Lie Algebra of the Lorentz Group $SO(1,3)^{\uparrow}$ I'm trying to get my head around the Lie algebra of the Lorentz group once and for all, but have got tied up in knots. Where is my error in the following? The universal covering group of the Lorentz group is $SL(2,\mathbb{C})$. Therefore the Lie algebra of the Lorentz group is $\frak{sl}(2,\mathbb{C})$, a real Lie algebra of dimension 6. Its complexification is again $\frak{sl}(2,\mathbb{C})$, since that's already a complex Lie algebra! The problem is this doesn't agree with Wikipedia here which suggests that the complexification of the Lie algebra of the Lorentz group is $\frak{sl}(2,\mathbb{C})\oplus \frak{sl}(2,\mathbb{C})$. Where do they get this extra term from and/or why am I missing it? Apologies if it's something obvious - it's been a long day and is nearly midnight here!

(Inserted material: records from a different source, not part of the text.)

import Literature.RepresentationTheory.ModularTensorCategories.SU2FUnitaryKL
import Literature.RepresentationTheory.ModularTensorCategories.SU2FUnit
import Literature.Analysis.SpecialFunctions.QRacahSumRecurrence
import Mathlib.Analysis.SpecialFunctions.Trigonometric.Basic
import Mathlib.Analysis.Complex.Exponential

/-!
# The Kauffman–Lins Racah sum at `q = e^{iπ/(k+2)}`: bridge to the generic three-term recurrence

Topic `Literature/RepresentationTheory/ModularTensorCategories` (toward `KLOrthogonality_holds`, the
orthogonality of the Kauffman–Lins `q`-6j symbols, KL94 §7.3 Prop. 9). This file specialises the generic
creative-telescoping recurrence `Literature.Analysis.SpecialFunctions.racahW_threeTerm` of the Racah sum to the
root of unity `p = e^{iπ/(k+2)}` and to Kauffman–Lins' labels:

* `klP k = e^{iπ/(k+2)}`; `qBr (klP k) n = [n]` (`qBr_klP_natCast`), `qFac (klP k) n = [n]!` (`qFac_klP`), and
  `[m] ≠ 0` for `1 ≤ m ≤ k+1` (`qBr_klP_ne_zero`);
* `racahSum_eq_racahW` — the real Racah sum `racahSum k a b j c d i` of `SU2LevelK.lean` (the alternating sum
  of `Tet[a b i; c d j]`, `tetNet_eq`) is the window sum `racahW` of `QRacahSumRecurrence.lean` at `p = klP k`, for
  TRIANGLE-admissible triads (no level condition needed);
* `racahSum_threeTerm` — the three-term recurrence in `j`, AS REAL NUMBERS, for level-`k` admissible
  `(a,d,i), (b,c,i), (a,b,j), (c,d,j)`:
  `[j][j+1][j+2]·E_i·S(j) = [j]·D̂_j·S(j+2) + ([j]Â_j + [j+2]Ĉ_j)·S(j) + [j+2]·C̃_j·S(j-2)`,
  `S(j') = racahSum k a b j' c d i` (with `S(j±2) := 0` when `j±2` breaks a triangle), `E_i = [(d+i-a)/2][(a+i-d)/2+1]`.
The division by `[j][j+1][j+2]`, the corner rows `j = 0`, `j = k`, the symmetric kernel and the orthogonality
itself are in the sequel files. [cite: KauffmanLins1994, §9.11 (Tet), §7.3 Prop. 9]
[cite: GasperRahman2004, §7.2 eq. (7.2.1)]
-/

noncomputable section

namespace Literature.RepresentationTheory.ModularTensorCategories.SU2LevelK

open Finset Complex Literature.Analysis.SpecialFunctions

variable (k : ℕ)

/-! ### The root of unity `p = e^{iπ/(k+2)}` and the quantum integers -/

/-- `p = e^{iθ}`, `θ = π/(k+2)` (so `q = p² = e^{iπ/r·2}`, Kauffman–Lins' `A²`... conventions aside, `[n] = sin nθ/sin θ`).
[cite: KauffmanLins1994, §9.4] -/
def klP : ℂ := Complex.exp (((Real.pi / (k + 2) : ℝ) : ℂ) * I)

/-- `p ≠ 0`. [folklore] -/
theorem klP_ne_zero : klP k ≠ 0 := Complex.exp_ne_zero _

/-- `pᵐ = e^{imθ}`. [folklore] -/
theorem klP_zpow (m : ℤ) : klP k ^ m = Complex.exp ((((m : ℝ) * (Real.pi / (k + 2)) : ℝ) : ℂ) * I) := by
  unfold klP
  rw [← Complex.exp_int_mul]
  congr 1
  push_cast
  ring

/-- `e^{ix} - e^{-ix} = 2i sin x` (real `x`). [folklore] -/
theorem cexp_sub_cexp_neg (x : ℝ) :
    Complex.exp ((x : ℂ) * I) - Complex.exp ((((-x : ℝ)) : ℂ) * I) = 2 * I * (Real.sin x : ℂ) := by
  rw [Complex.ofReal_sin, Complex.sin]
  push_cast
  ring_nf
  rw [I_sq]
  ring

/-- `qBr p m = [m]_θ = sin(mθ)/sin θ` at `p = e^{iθ}`, `θ = π/(k+2)`, for all `m ∈ ℤ`. [cite: KauffmanLins1994, §9.4] -/
theorem qBr_klP (m : ℤ) :
    qBr (klP k) m = ((Real.sin (m * (Real.pi / (k + 2))) / Real.sin (Real.pi / (k + 2)) : ℝ) : ℂ) := by
  unfold qBr
  have h1 : klP k ^ m - klP k ^ (-m) = 2 * I * (Real.sin (m * (Real.pi / (k + 2))) : ℂ) := by
    rw [klP_zpow, klP_zpow, ← cexp_sub_cexp_neg]
    push_cast
    ring_nf
  have h2 : klP k - (klP k)⁻¹ = 2 * I * (Real.sin (Real.pi / (k + 2)) : ℂ) := by
    have := cexp_sub_cexp_neg (Real.pi / (k + 2))
    unfold klP
    rw [← Complex.exp_neg]
    convert this using 2
    push_cast
    ring
  rw [h1, h2, mul_div_mul_left _ _ (mul_ne_zero two_ne_zero I_ne_zero)]
  push_cast
  rfl

/-- `qBr p n = [n]` (`= qInt k n`) for `n : ℕ`. [cite: KauffmanLins1994, §9.4] -/
theorem qBr_klP_natCast (n : ℕ) : qBr (klP k) (n : ℤ) = (qInt k n : ℂ) := by
  rw [qBr_klP]
  unfold qInt
  push_cast
  ring_nf

/-- `qFac p n = [n]!` (`= qFactorial k n`). [cite: KauffmanLins1994, §9.4] -/
theorem qFac_klP (n : ℕ) : qFac (klP k) n = (qFactorial k n : ℂ) := by
  unfold qFac qFactorial
  push_cast
  refine prod_congr rfl fun s _ => ?_
  exact_mod_cast qBr_klP_natCast k (s + 1)

/-- `[m] ≠ 0` at `p = e^{iπ/(k+2)}` for `1 ≤ m ≤ k+1`. [cite: KauffmanLins1994, §9.4] -/
theorem qBr_klP_ne_zero {m : ℤ} (h1 : 1 ≤ m) (h2 : m ≤ k + 1) : qBr (klP k) m ≠ 0 := by
  obtain ⟨n, rfl⟩ : ∃ n : ℕ, m = n := ⟨m.toNat, by omega⟩
  rw [qBr_klP_natCast]
  exact_mod_cast (qInt_pos k (by exact_mod_cast h1) (by exact_mod_cast h2)).ne'

/-- `[n]! ≠ 0` at `p = e^{iπ/(k+2)}` for `n ≤ k+1`. [folklore] -/
theorem qFac_klP_ne_zero {n : ℕ} (h : n ≤ k + 1) : qFac (klP k) n ≠ 0 := by
  rw [qFac_klP]
  exact_mod_cast (qFactorial_pos k h).ne'

/-! ### The Racah sum of `SU2LevelK.lean` as a window sum `racahW` -/

/-- A triad satisfying parity and the triangle inequalities (admissibility without the level condition).
[cite: KauffmanLins1994, §9.9 (admissible triples)] -/
def Tri (a b c : ℕ) : Prop := (a + b + c) % 2 = 0 ∧ c ≤ a + b ∧ a ≤ b + c ∧ b ≤ c + a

In your second paragraph, you are viewing $SL(2,\mathbb C)$ as a _real_ Lie group. Its Lie algebra is $\mathfrak{sl}_2(\mathbb C)$ viewed as a _real_ Lie algebra. The complexification is therefore $\mathfrak{sl}_2(\mathbb C)\otimes_{\mathbb R}\mathbb C$. This is not the complex Lie algebra $\mathfrak{sl}_2(\mathbb C)$: for one thing, its dimension is $6$ while the latter has dimension $3$.

Now, if $g$ is a complex Lie algebra and we let $g_{\mathbb R}$ be $g$ viewed as a _real_ Lie algebra, wwe always have that the complexification of $g_{\mathbb R}$ is $g\oplus g$. Proving this is an instructive exercise.